There are 14 students enrolled in the program. There are also three ninth graders and six tenth graders who have expressed interest.
Implementing the program has been in the works for at least the past two years. Former North Stanly principal Randy Mann was hired in August 2018 primarily to help spearhead the program. He previously spent many years at South Iredell High School, which is an IB School.
There are more than 90 IB programs throughout the state, according to the IB Schools of North Carolina. North Stanly is included on the list, along with other schools such as Concord High School, Concord Middle School and W. M. Irvin Elementary School, which are all part of Cabarrus County Schools.
There was much discussion about starting IB as a Middle Years Program, which would begin in sixth grade and run through tenth grade, Blake-Lewis said. A full IB Diploma program (for students 16 to 19) could then be created for high school juniors and seniors. The IB Middle Years Program is for students aged 11-16, according to the program’s website.
If SCS were to scrap its IB Diploma Program at NSHS and start over, it would still need to pay a $4,000 application fee along with the $9,500 candidacy fee.
Blake-Lewis, who has been with the school system since mid-June, said she is not sure why the IB program at North Stanly has stalled.
“The intent in that candidacy period is that materials are purchased and teachers are trained,” she said. “I cannot speak to why that did not happen in the two years that Stanly County Schools has been in that candidacy period, but I can tell you that it didn’t happen, teachers were not trained.”
Board member and Instructional Committee Chairwoman Patty Crump said it would be a good idea to reach out to the middle schools, to gauge any interest in the Middle Years Program.
About starting the program this school year, “I don’t think we’re ready,” Crump said, noting that the implementation of the program has thus far been a failure.
“Definitely the ball got dropped,” Board member Anthony Graves said.

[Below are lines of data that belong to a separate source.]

import Mathlib
import Summits.Ventures.FusionMHD.Models.SAlphaSecondStableS25A525Core0
import HarnessLib

/-!
# STABLE-POINT core at `((5 / 2), 21/4)`, piece 12 (`[17, 20]`): kernel-decided Taylor-model leaves ⇒ `F_12 > 0` and `amplitudeResidual (5 / 2) (21/4) F_12 F_12″ ≤ 0` on the piece ⇒ `EnergyDominatesOn` for its amplitude phase

LADDER-GRIDFUSION rung F3 («F3.BALLOON-sα-SECOND-STABILITY-S5o2-A525»: the first certified point on the SECOND-STABILITY side of the s–α model at shear 5/2 (DIRECTOR RULING 67 (5) class; second-edge bracket at s = 5/2)); gridfusion-model-7 g10, 2026-08-28 (g8/g9 core lane).  Two `decide +kernel` calls (`OpModel.trig.pLeavesCheck`, scale
`2^60`, Taylor degree 10, 24 leaves of half-width 1/16) and the lane's soundness theorem `OpSem.trig.pos_of_pLeavesCheck`
(Literature/Analysis/ValidatedNumerics/TaylorModelZeroCert); lit-4's `energyDominatesOn_of_amplitude` (BallooningSAlphaStableSide) turns the two
sign facts into energy domination by `amplitudePhase (5 / 2) (21/4) F_12 F_12′` on the piece.  MODELLED: `s–α` model; nothing about a device.
No `native_decide`.  Citations: Freidberg 2014 §12.6.2 (12.97) [Freidberg2014]; Makino–Berz 2003 Alg. 2 [MakinoBerz2003]; Hartman 2002 XI.6.2
[Hartman2002].  Everything here is [instance data].
-/

open Literature.Analysis.ValidatedNumerics Literature.Analysis.ValidatedNumerics.PolyMP
open Literature.Analysis.ValidatedNumerics.NumericsMP Literature.Analysis.ValidatedNumerics.ExpPoly
open Literature.MathematicalPhysics.MHD.Ballooning
open Real Set

namespace Summit.Ventures.FusionMHD.Models

namespace SAlphaSecondStableS25A525

/-- KERNEL CHECK (residual leaves of piece 12). [instance data] -/
theorem ss25525_res12_ok : OpModel.trig.pLeavesCheck ss25525Prm (2 ^ 60) (ss25525Prog H12 (Poly.deriv (Poly.deriv H12))) [] ss25525Leaves12 = true := by
  decide +kernel

/-- KERNEL CHECK (positivity leaves of piece 12). [instance data] -/
theorem ss25525_pos12_ok : OpModel.trig.pLeavesCheck ss25525Prm (2 ^ 60) (ss25525PosProg H12) [] ss25525Leaves12 = true := by
  decide +kernel

/-- The leaves tile `[17, 20]`. [instance data] -/
theorem ss25525_tiles12 : tiles (17 : ℚ) (ss25525Leaves12.map fun l => (l.e, l.k)) (20 : ℚ) = true := by
  decide +kernel

/-- **PIECE 12**: the phase of `F_12` dominates the `s–α` energy on `[17, 20]` at `(s, α) = ((5 / 2), 21/4)`. [instance data] -/
theorem ss25525_dominates12 :
    SAlpha.EnergyDominatesOn (5 / 2) (21 / 4) (SAlpha.amplitudePhase (5 / 2) (21 / 4) (Poly.eval H12) (Poly.eval (Poly.deriv H12)))
      (Icc (17 : ℝ) (20 : ℝ)) := by
  have h := ss25525_dominates (lf := H12) (x := 17) (y := 20) (by norm_num) ss25525_tiles12 ss25525_res12_ok ss25525_pos12_ok
  norm_num at h
  exact h

end SAlphaSecondStableS25A525

end Summit.Ventures.FusionMHD.Models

He said whomever was responsible for the program “just didn’t follow through with the process.” He expressed interest in looking into starting an IB program at the elementary or middle school level.
Board member Glenda Gibson, a former teacher, said she has only ever been a part of IB programs in elementary and middle schools and doesn’t think starting the program at a high school would be the right move.
She said many people in the county likely don’t even know what the International Baccalaureate, which offers four different programs for students ages 3 to 19, is all about.
Gibson said principals should be educated about IB to learn which ones would want to help spearhead programs in the county. She also suggested having staff at local IB schools come to Stanly to speak to the board about and the pros and cons of the program and how it can best be implemented.
“I would like to hear from those that have experienced it and how they got it off the ground and how receptive was it in their communities and with their faculties,” she said.
Board member Ryan McIntyre said since the school system has already expensed $30,000 towards the program, he supported delaying the implementation of the IB program at North Stanly for another year while also training the teachers.